To use Horovod with PyTorch, make the following modifications to your training script:
- Run
hvd.init()
.
Pin each GPU to a single process.
With the typical setup of one GPU per process, set this to local rank. The first process on the server will be allocated the first GPU, the second process will be allocated the second GPU, and so forth.
if torch.cuda.is_available(): torch.cuda.set_device(hvd.local_rank())
Scale the learning rate by the number of workers.
Effective batch size in synchronous distributed training is scaled by the number of workers. An increase in learning rate compensates for the increased batch size.
Wrap the optimizer in
hvd.DistributedOptimizer
.The distributed optimizer delegates gradient computation to the original optimizer, averages gradients using allreduce or allgather, and then applies those averaged gradients.
Broadcast the initial variable states from rank 0 to all other processes:
hvd.broadcast_parameters(model.state_dict(), root_rank=0) hvd.broadcast_optimizer_state(optimizer, root_rank=0)
This is necessary to ensure consistent initialization of all workers when training is started with random weights or restored from a checkpoint.
Modify your code to save checkpoints only on worker 0 to prevent other workers from corrupting them.
Accomplish this by guarding model checkpointing code with
hvd.rank() != 0
.
Example (also see a full training example):
import torch
import horovod.torch as hvd
# Initialize Horovod
hvd.init()
# Pin GPU to be used to process local rank (one GPU per process)
torch.cuda.set_device(hvd.local_rank())
# Define dataset...
train_dataset = ...
# Partition dataset among workers using DistributedSampler
train_sampler = torch.utils.data.distributed.DistributedSampler(
train_dataset, num_replicas=hvd.size(), rank=hvd.rank())
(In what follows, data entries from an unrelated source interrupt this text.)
import Mathlib.Analysis.SpecialFunctions.Log.Summable
import Mathlib.Topology.Algebra.InfiniteSum.Real
import HarnessLib

/-!
# The analytic skeleton of the square-free sieve (Bhargava–Shankar, Thm 2.21): exchanging the
# level limit with the Euler product, and the sandwich

`Proofs` file (theorems only: no definitions, no named facts), pure real analysis. Source:
M. Bhargava, A. Shankar, *Binary quartic forms having bounded invariants, and the boundedness of
the average rank of elliptic curves*, Ann. of Math. (2) 181 (2015) 191–242, §2.7 of the published
version (= `arXiv:1006.1002v3`), proof of Thm 2.21:

> "it follows from Theorem 2.12 that, for any fixed `Y`,
> `limsup_X N_φ/X^{5/6} ≤ limsup_X N^Y_{ψ'}/X^{5/6} = lim_X N/X^{5/6} · ∏_p ∫ ψ'_{p,⌊Y/p⌋}`. …
> Letting `Y` tend to infinity … `limsup_X N_φ/X^{5/6} ≤ lim_X N/X^{5/6} · ∏_p ∫ φ_p`. We now obtain
> a lower bound using Theorem 2.13 …
> `liminf_X N_φ/X^{5/6} ≥ liminf_X [N^Y_ψ/X^{5/6} − O(N(∪_{p>Y} W_p;X))/X^{5/6}]
>  = lim_X N/X^{5/6} · ∏_p ∫ ψ_{p,⌊Y/p⌋} − O(1/log Y)` …
> Taking the limit as `Y` tends to infinity then yields [the theorem], where we use (27)
> [`1 − ∫ φ_p ≪ p⁻²`] to exchange the limit (in `Y`) and product, and (26) to exchange the limit
> (in `Y`) and integral."

The counting theorems (Thms 2.1, 2.12, 2.13) and the local data (the envelopes `ψ_{p,n} ↑ φ_p`,
`ψ'_{p,n} ↓ φ_p` of `BinaryQuarticCongruenceEnvelopesProofs`, the density bound
`μ_p(W_p) ≪ p⁻²` of `BinaryQuarticDiscriminantDensityProofs`) enter this argument only through
real numbers and real functions; this file proves the argument in that abstract form, over an
arbitrary index type `ι` (the primes) and level sets `P_Y` with levels `n_Y(i)`:

* §1 `abs_prod_sub_prod_le_sum`: `|∏ xᵢ − ∏ yᵢ| ≤ ∑ |xᵢ − yᵢ|` on `[0,1]`;
  `prod_le_prod_of_subset_of_mem_Icc`.
* §2 `multipliable_of_summable_one_sub`, `tendsto_prod_tprod`: `aᵢ ∈ [0,1]`, `∑(1 − aᵢ) < ∞`
  (here `aᵢ = ∫ φ_p`, by (27)) give a convergent product approached by the partial products.
* §3 `eventually_prod_le_tprod_add` (**upper bound**): if `bᵢ(n) ∈ [0,1]` tend to `aᵢ`
  (`bᵢ(n) = ∫ ψ'_{p,n}`, by (26)), `P_Y` exhausts `ι` and `n_Y(i) → ∞`, then eventually in `Y`
  `∏_{i∈P_Y} bᵢ(n_Y(i)) ≤ ∏' aᵢ + ε`.
* §4 `eventually_tprod_sub_le_prod` (**lower bound**, the exchange of limit and product): if
  `a'ᵢ(n) ∈ [0,1]` increase to `aᵢ` (`a'ᵢ(n) = ∫ ψ_{p,n}`) and `a'ᵢ(n) ≥ 1 − cᵢ` for `n ≥ 2` with
  `∑ cᵢ < ∞` (acceptability + (27); `cᵢ = 1` is allowed at finitely many bad indices), levels
  `n_Y(i) ≥ 2`, then eventually in `Y` `∏' aᵢ − ε ≤ ∏_{i∈P_Y} a'ᵢ(n_Y(i))`.
* §5 `tendsto_of_sandwich_levels` (**the sandwich**): if for every `Y`,
  `f_Y⁻(X) − e_Y(X) ≤ f(X) ≤ f_Y⁺(X)` for large `X` with `f_Y^± → c·U_Y`, `c·L_Y` (Thm 2.12),
  `limsup_X e_Y ≤ u_Y → 0` (Thm 2.13), and `U_Y`, `L_Y` satisfy the conclusions of §3–§4, then
  `f(X) → c·∏' aᵢ` — Thm 2.21 with `f = N_φ(V_ℤ^{(i)};X)/X^{5/6}`.

## References

* M. Bhargava, A. Shankar, Ann. of Math. (2) 181 (2015) 191–242, §2.7, Thm 2.21 and its proof
  (published numbering). [cite: BhargavaShankarAnnals2015, §2.7, proof of Thm 2.21 (published numbering)]
-/

noncomputable section

open scoped Classical Topology
open Filter Finset

namespace Literature.NumberTheory.EllipticCurves

namespace BhargavaShankar

/-! ## §1. Finite products of numbers in `[0,1]` -/

/-- **`|∏ xᵢ − ∏ yᵢ| ≤ ∑ |xᵢ − yᵢ|` for `xᵢ, yᵢ ∈ [0,1]`.** [folklore] -/
theorem abs_prod_sub_prod_le_sum {ι : Type*} (s : Finset ι) {x y : ι → ℝ}
    (hx : ∀ i ∈ s, 0 ≤ x i ∧ x i ≤ 1) (hy : ∀ i ∈ s, 0 ≤ y i ∧ y i ≤ 1) :
    |∏ i ∈ s, x i - ∏ i ∈ s, y i| ≤ ∑ i ∈ s, |x i - y i| := by
  classical
  induction s using Finset.induction_on with
  | empty => simp
  | insert a s has ih =>
      have hx' : ∀ i ∈ s, 0 ≤ x i ∧ x i ≤ 1 := fun i hi => hx i (mem_insert_of_mem hi)
      have hy' : ∀ i ∈ s, 0 ≤ y i ∧ y i ≤ 1 := fun i hi => hy i (mem_insert_of_mem hi)
      have hxa := hx a (mem_insert_self a s)
      have hya := hy a (mem_insert_self a s)
      rw [prod_insert has, prod_insert has, sum_insert has]
      have hPy : |∏ i ∈ s, y i| ≤ 1 := by
        rw [abs_of_nonneg (prod_nonneg fun i hi => (hy' i hi).1)]
        exact prod_le_one (fun i hi => (hy' i hi).1) fun i hi => (hy' i hi).2
      have hxa' : |x a| ≤ 1 := by rw [abs_of_nonneg hxa.1]; exact hxa.2
      calc |x a * ∏ i ∈ s, x i - y a * ∏ i ∈ s, y i|
            = |x a * (∏ i ∈ s, x i - ∏ i ∈ s, y i) + (x a - y a) * ∏ i ∈ s, y i| := by ring_nf
        _ ≤ |x a * (∏ i ∈ s, x i - ∏ i ∈ s, y i)| + |(x a - y a) * ∏ i ∈ s, y i| := abs_add_le _ _
        _ = |x a| * |∏ i ∈ s, x i - ∏ i ∈ s, y i| + |x a - y a| * |∏ i ∈ s, y i| := by
            rw [abs_mul, abs_mul]
        _ ≤ 1 * (∑ i ∈ s, |x i - y i|) + |x a - y a| * 1 := by
            gcongr
            exact ih hx' hy'
        _ = |x a - y a| + ∑ i ∈ s, |x i - y i| := by ring

/-- A product of numbers in `[0,1]` over a larger finite set is smaller. [folklore] -/
theorem prod_le_prod_of_subset_of_mem_Icc {ι : Type*} {s t : Finset ι} (hst : s ⊆ t) {f : ι → ℝ}
    (hf : ∀ i ∈ t, 0 ≤ f i ∧ f i ≤ 1) : ∏ i ∈ t, f i ≤ ∏ i ∈ s, f i := by
  classical
  rw [← prod_sdiff hst]
  have h1 : ∏ i ∈ t \ s, f i ≤ 1 :=
    prod_le_one (fun i hi => (hf i (mem_sdiff.mp hi).1).1) fun i hi => (hf i (mem_sdiff.mp hi).1).2
  have h2 : 0 ≤ ∏ i ∈ s, f i := prod_nonneg fun i hi => (hf i (hst hi)).1
  calc (∏ i ∈ t \ s, f i) * ∏ i ∈ s, f i ≤ 1 * ∏ i ∈ s, f i := by gcongr
    _ = ∏ i ∈ s, f i := one_mul _

/-! ## §2. The infinite product `∏ aᵢ` of numbers in `[0,1]` with `∑ (1 − aᵢ) < ∞` -/

/-- `∏ aᵢ` converges (unconditionally) when `aᵢ ∈ [0,1]` and `∑ (1 − aᵢ) < ∞`. [folklore] -/
theorem multipliable_of_summable_one_sub {ι : Type*} {a : ι → ℝ} (ha0 : ∀ i, 0 ≤ a i)
    (ha1 : ∀ i, a i ≤ 1) (hs : Summable fun i => 1 - a i) : Multipliable a := by
  have h : Multipliable fun i => 1 + (a i - 1) := by
    refine multipliable_one_add_of_summable ?_
    refine hs.congr fun i => ?_
    rw [Real.norm_eq_abs, abs_of_nonpos (by linarith [ha1 i])]
    ring
  have _ := ha0
  exact h.congr fun i => by ring

/-- The finite partial products converge to `∏' aᵢ` along any exhausting sequence of finite sets.
[folklore] -/
theorem tendsto_prod_tprod {ι : Type*} {a : ι → ℝ} (ha0 : ∀ i, 0 ≤ a i) (ha1 : ∀ i, a i ≤ 1)
    (hs : Summable fun i => 1 - a i) {P : ℕ → Finset ι} (hP : Tendsto P atTop atTop) :
    Tendsto (fun Y => ∏ i ∈ P Y, a i) atTop (𝓝 (∏' i, a i)) :=
  ((multipliable_of_summable_one_sub ha0 ha1 hs).hasProd).comp hP

/-! ## §3. Upper envelopes: `limsup_Y ∏_{i ∈ P_Y} bᵢ(n_Y(i)) ≤ ∏' aᵢ` -/

/-- **Upper bound of the sieve** (Bhargava–Shankar 2015, proof of Thm 2.21: "Letting `Y` tend to
infinity, we have … `limsup_X N_φ/X^{5/6} ≤ lim_X N/X^{5/6} · ∏_p ∫ φ_p`"), abstract form. Let
`aᵢ ∈ [0,1]` with `∑ (1 − aᵢ) < ∞`, let `bᵢ(n) ∈ [0,1]` converge to `aᵢ` as `n → ∞` for each `i`
(the integrals `∫ ψ'_{p,n}` of the upper envelopes), let `P_Y` be finite sets exhausting the index
set and `n_Y(i) → ∞` levels. Then for every `ε > 0`, eventually in `Y`,
`∏_{i ∈ P_Y} bᵢ(n_Y(i)) ≤ ∏' aᵢ + ε`. [cite: BhargavaShankarAnnals2015, §2.7, proof of Thm 2.21 (published numbering)] -/
theorem eventually_prod_le_tprod_add {ι : Type*} {a : ι → ℝ} (ha0 : ∀ i, 0 ≤ a i)
    (ha1 : ∀ i, a i ≤ 1) (hs : Summable fun i => 1 - a i) {b : ι → ℕ → ℝ}
    (hb0 : ∀ i n, 0 ≤ b i n) (hb1 : ∀ i n, b i n ≤ 1) (hba : ∀ i, Tendsto (b i) atTop (𝓝 (a i)))
    {P : ℕ → Finset ι} (hP : Tendsto P atTop atTop) {n : ℕ → ι → ℕ}
    (hn : ∀ i, Tendsto (fun Y => n Y i) atTop atTop) {ε : ℝ} (hε : 0 < ε) :
    ∀ᶠ Y in atTop, ∏ i ∈ P Y, b i (n Y i) ≤ ∏' i, a i + ε := by
  have hprod := (multipliable_of_summable_one_sub ha0 ha1 hs).hasProd
  -- a finite set `Q₀` whose partial product is within `ε/2` of the infinite product
  obtain ⟨Q₀, hQ₀⟩ : ∃ Q₀ : Finset ι, ∏ i ∈ Q₀, a i < ∏' i, a i + ε / 2 := by
    have h := (hprod.eventually (Iio_mem_nhds (by linarith : ∏' i, a i < ∏' i, a i + ε / 2)))
    exact h.exists
  -- the finite product of the `bᵢ(n_Y i)` over `Q₀` converges to that of the `aᵢ`
  have hfin : Tendsto (fun Y => ∏ i ∈ Q₀, b i (n Y i)) atTop (𝓝 (∏ i ∈ Q₀, a i)) :=
    tendsto_finsetProd Q₀ fun i _ => (hba i).comp (hn i)
  have h1 : ∀ᶠ Y in atTop, ∏ i ∈ Q₀, b i (n Y i) < ∏' i, a i + ε / 2 :=
    hfin.eventually (Iio_mem_nhds hQ₀)
  filter_upwards [h1, hP.eventually_ge_atTop Q₀] with Y hY hQY
  calc ∏ i ∈ P Y, b i (n Y i) ≤ ∏ i ∈ Q₀, b i (n Y i) :=
        prod_le_prod_of_subset_of_mem_Icc hQY fun i _ => ⟨hb0 i _, hb1 i _⟩
    _ ≤ ∏' i, a i + ε := by linarith

/-! ## §4. Lower envelopes: `liminf_Y ∏_{i ∈ P_Y} a'ᵢ(n_Y(i)) ≥ ∏' aᵢ` -/

/-- A finite sum of a nonnegative summable function over a set disjoint from `Q` is at most the sum
over the complement of `Q`. [folklore] -/
theorem sum_sdiff_le_tsum_subtype {ι : Type*} {c : ι → ℝ} (hc : Summable c) (hc0 : ∀ i, 0 ≤ c i)
    (S Q : Finset ι) : ∑ i ∈ S \ Q, c i ≤ ∑' i : {x // x ∉ Q}, c i := by
  classical
  show ∑ i ∈ S \ Q, c i ≤ ∑' i : ({x | x ∉ Q} : Set ι), c i
  rw [_root_.tsum_subtype]
  have hind : Summable ({x | x ∉ Q}.indicator c) := hc.indicator _
  calc ∑ i ∈ S \ Q, c i = ∑ i ∈ S \ Q, {x | x ∉ Q}.indicator c i := by
        refine sum_congr rfl fun i hi => ?_
        rw [Set.indicator_of_mem (show i ∈ {x | x ∉ Q} from (mem_sdiff.mp hi).2)]
    _ ≤ ∑' i, {x | x ∉ Q}.indicator c i :=
        hind.sum_le_tsum (S \ Q) fun i _ => Set.indicator_nonneg (fun j _ => hc0 j) i

/-- **Lower bound of the sieve** (Bhargava–Shankar 2015, proof of Thm 2.21: "`liminf_X N_φ/X^{5/6}
≥ … ∏_p ∫ ψ_{p,⌊Y/p⌋} − O(1/log Y)` … Taking the limit as `Y` tends to infinity then yields …
where we use `1 − ∫φ_p ≪ p⁻²` to exchange the limit (in `Y`) and product"), abstract form. Let
`aᵢ ∈ [0,1]` with `∑ (1 − aᵢ) < ∞`; let `a'ᵢ(n) ∈ [0,1]` increase to `aᵢ` as `n → ∞` (the integrals
`∫ ψ_{p,n}` of the lower envelopes) with the uniform tail bound `a'ᵢ(n) ≥ 1 − cᵢ` for `n ≥ 2`,
`∑ cᵢ < ∞` (acceptability: `ψ_{p,n} = 1` off `W_p` for `n ≥ 2`, `μ_p(W_p) ≪ p⁻²`); let `P_Y` exhaust
the index set with levels `n_Y(i) ≥ 2` tending to `∞`. Then for every `ε > 0`, eventually in `Y`,
`∏' aᵢ − ε ≤ ∏_{i ∈ P_Y} a'ᵢ(n_Y(i))`. [cite: BhargavaShankarAnnals2015, §2.7, proof of Thm 2.21 (published numbering)] -/
theorem eventually_tprod_sub_le_prod {ι : Type*} {a : ι → ℝ} (ha0 : ∀ i, 0 ≤ a i)
    (ha1 : ∀ i, a i ≤ 1) (hs : Summable fun i => 1 - a i) {a' : ι → ℕ → ℝ}
    (ha'0 : ∀ i n, 0 ≤ a' i n) (hmono : ∀ i, Monotone (a' i))
    (ha'a : ∀ i, Tendsto (a' i) atTop (𝓝 (a i))) {c : ι → ℝ} (hc : Summable c)
    (hc0 : ∀ i, 0 ≤ c i) (hlow : ∀ i n, 2 ≤ n → 1 - c i ≤ a' i n)
    {P : ℕ → Finset ι} (hP : Tendsto P atTop atTop) {n : ℕ → ι → ℕ}
    (hn : ∀ i, Tendsto (fun Y => n Y i) atTop atTop) (hn2 : ∀ Y, ∀ i ∈ P Y, 2 ≤ n Y i)
    {ε : ℝ} (hε : 0 < ε) :
    ∀ᶠ Y in atTop, ∏' i, a i - ε ≤ ∏ i ∈ P Y, a' i (n Y i) := by
  have ha'le : ∀ i n, a' i n ≤ a i := fun i n => (hmono i).ge_of_tendsto (ha'a i) n
  -- (1) a finite set `Q` off which `∑ cᵢ < ε/3`
  obtain ⟨Q, hQ⟩ : ∃ Q : Finset ι, ∑' i : {x // x ∉ Q}, c i < ε / 3 := by
    have h := (tendsto_tsum_compl_atTop_zero c).eventually
      (Iio_mem_nhds (by linarith : (0 : ℝ) < ε / 3))
    exact h.exists
  -- (2) the partial products of `a` over `P_Y` approach the infinite product
  have h2 : ∀ᶠ Y in atTop, ∏' i, a i - ε / 3 < ∏ i ∈ P Y, a i :=
    (tendsto_prod_tprod ha0 ha1 hs hP).eventually (Ioi_mem_nhds (by linarith))
  -- (3) on `Q` the `a'ᵢ(n_Y i)` approach the `aᵢ`
  have h3 : ∀ᶠ Y in atTop, ∑ i ∈ Q, |a i - a' i (n Y i)| < ε / 3 := by
    have hfin : Tendsto (fun Y => ∑ i ∈ Q, |a i - a' i (n Y i)|) atTop (𝓝 (∑ i ∈ Q, (0 : ℝ))) := by
      refine tendsto_finsetSum Q fun i _ => ?_
      have h := (tendsto_const_nhds (x := a i)).sub ((ha'a i).comp (hn i))
      rw [sub_self] at h
      simpa using h.abs
    rw [sum_const_zero] at hfin
    exact hfin.eventually (Iio_mem_nhds (by linarith))
  filter_upwards [h2, h3, hP.eventually_ge_atTop Q] with Y hY2 hY3 hQY
  -- compare the two products over `P_Y`
  have hdiff : |∏ i ∈ P Y, a i - ∏ i ∈ P Y, a' i (n Y i)| ≤ ε / 3 + ε / 3 := by
    calc _ ≤ ∑ i ∈ P Y, |a i - a' i (n Y i)| :=
          abs_prod_sub_prod_le_sum (P Y) (fun i _ => ⟨ha0 i, ha1 i⟩) (fun i _ => ⟨ha'0 i _, (ha'le i _).trans (ha1 i)⟩)
      _ = ∑ i ∈ Q, |a i - a' i (n Y i)| + ∑ i ∈ P Y \ Q, |a i - a' i (n Y i)| := by
          rw [← sum_sdiff hQY, add_comm]
      _ ≤ ε / 3 + ∑ i ∈ P Y \ Q, c i := by
          refine add_le_add hY3.le (sum_le_sum fun i hi => ?_)
          have hiP : i ∈ P Y := (mem_sdiff.mp hi).1
          rw [abs_of_nonneg (by linarith [ha'le i (n Y i)])]
          linarith [hlow i (n Y i) (hn2 Y i hiP), ha1 i]
      _ ≤ ε / 3 + ε / 3 := by
          refine add_le_add le_rfl ((sum_sdiff_le_tsum_subtype hc hc0 (P Y) Q).trans hQ.le)
  have := (abs_le.mp hdiff).2
  linarith

/-! ## §5. The sandwich: `F(X) → c·∏' aᵢ` -/

/-- **The analytic skeleton of the square-free sieve** (Bhargava–Shankar 2015, proof of Thm 2.21).
Let `f(X)` (= `N_φ(V_ℤ^{(i)};X)/X^{5/6}`) be sandwiched, for every level `Y`, as
`f_Y⁻(X) − e_Y(X) ≤ f(X) ≤ f_Y⁺(X)` for all large `X`, where `f_Y⁺ → c·U_Y` and `f_Y⁻ → c·L_Y`
(`X → ∞`; Thm 2.12 for the finitely many congruence weights of level `Y`), `limsup_X e_Y ≤ u_Y`
(the uniformity estimate Thm 2.13 for `∪_{p>Y} W_p`), `u_Y → 0`, and
`limsup_Y U_Y ≤ A ≤ liminf_Y L_Y` (`eventually_prod_le_tprod_add`, `eventually_tprod_sub_le_prod`,
with `A = ∏_p ∫ φ_p`). Then `f(X) → c·A`. [cite: BhargavaShankarAnnals2015, §2.7, proof of Thm 2.21 (published numbering)] -/
theorem tendsto_of_sandwich_levels {f : ℝ → ℝ} {fup flow e : ℕ → ℝ → ℝ} {U L u : ℕ → ℝ} {c A : ℝ}
    (hc : 0 ≤ c)
    (hle : ∀ Y, ∀ᶠ X in atTop, flow Y X - e Y X ≤ f X ∧ f X ≤ fup Y X)
    (hup : ∀ Y, Tendsto (fup Y) atTop (𝓝 (c * U Y)))
    (hlow : ∀ Y, Tendsto (flow Y) atTop (𝓝 (c * L Y)))
    (he : ∀ Y, ∀ ε : ℝ, 0 < ε → ∀ᶠ X in atTop, e Y X ≤ u Y + ε)
    (hu : ∀ ε : ℝ, 0 < ε → ∀ᶠ Y in atTop, u Y ≤ ε)
    (hU : ∀ ε : ℝ, 0 < ε → ∀ᶠ Y in atTop, U Y ≤ A + ε)
    (hL : ∀ ε : ℝ, 0 < ε → ∀ᶠ Y in atTop, A - ε ≤ L Y) :
    Tendsto f atTop (𝓝 (c * A)) := by
  rw [Metric.tendsto_nhds]
  intro ε hε
  set δ : ℝ := ε / (c + 4) with hδ
  have hc4 : 0 < c + 4 := by linarith
  have hδpos : 0 < δ := div_pos hε hc4
  have hδε : (c + 3) * δ < ε := by
    rw [hδ, ← mul_div_assoc, div_lt_iff₀ hc4]
    nlinarith
  -- choose one good level `Y`
  obtain ⟨Y, hUY, hLY, huY⟩ := ((hU δ hδpos).and ((hL δ hδpos).and (hu δ hδpos))).exists
  have h1 : ∀ᶠ X in atTop, fup Y X < c * U Y + δ := (hup Y).eventually (Iio_mem_nhds (by linarith))
  have h2 : ∀ᶠ X in atTop, c * L Y - δ < flow Y X := (hlow Y).eventually (Ioi_mem_nhds (by linarith))
  filter_upwards [hle Y, h1, h2, he Y δ hδpos] with X hX hX1 hX2 hX3
  rw [Real.dist_eq, abs_lt]
  have hcU : c * U Y ≤ c * (A + δ) := mul_le_mul_of_nonneg_left hUY hc
  have hcL : c * (A - δ) ≤ c * L Y := mul_le_mul_of_nonneg_left hLY hc
  constructor
  · nlinarith [hX.1, hX2, hX3, hcL]
  · nlinarith [hX.2, hX1, hcU]

end BhargavaShankar

end Literature.NumberTheory.EllipticCurves

end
train_loader = torch.utils.data.DataLoader(train_dataset, batch_size=..., sampler=train_sampler)
# Build model...
model = ...
model.cuda()
optimizer = optim.SGD(model.parameters())
# Add Horovod Distributed Optimizer
optimizer = hvd.DistributedOptimizer(optimizer, named_parameters=model.named_parameters())
# Broadcast parameters from rank 0 to all other processes.
hvd.broadcast_parameters(model.state_dict(), root_rank=0)
for epoch in range(100):
for batch_idx, (data, target) in enumerate(train_loader):
optimizer.zero_grad()
output = model(data)
loss = F.nll_loss(output, target)
loss.backward()
optimizer.step()
if batch_idx % args.log_interval == 0:
print('Train Epoch: {} [{}/{}]\tLoss: {}'.format(
epoch, batch_idx * len(data), len(train_sampler), loss.item()))
Note
PyTorch GPU support requires NCCL 2.2 or later. It also works with NCCL 2.1.15 if you are not using RoCE or InfiniBand.
Horovod is supported as a distributed backend in PyTorch Lightning from v0.7.4 and above.
With PyTorch Lightning, distributed training using Horovod requires only a single line code change to your existing training script:
# train Horovod on GPU (number of GPUs / machines provided on command-line)
trainer = pl.Trainer(distributed_backend='horovod', gpus=1)
# train Horovod on CPU (number of processes / machines provided on command-line)
trainer = pl.Trainer(distributed_backend='horovod')
Start the training job and specify the number of workers on the command line as you normally would when using Horovod:
# run training with 4 GPUs on a single machine
$ horovodrun -np 4 python train.py
# run training with 8 GPUs on two machines (4 GPUs each)
$ horovodrun -np 8 -H hostname1:4,hostname2:4 python train.py
See the PyTorch Lightning docs for more details.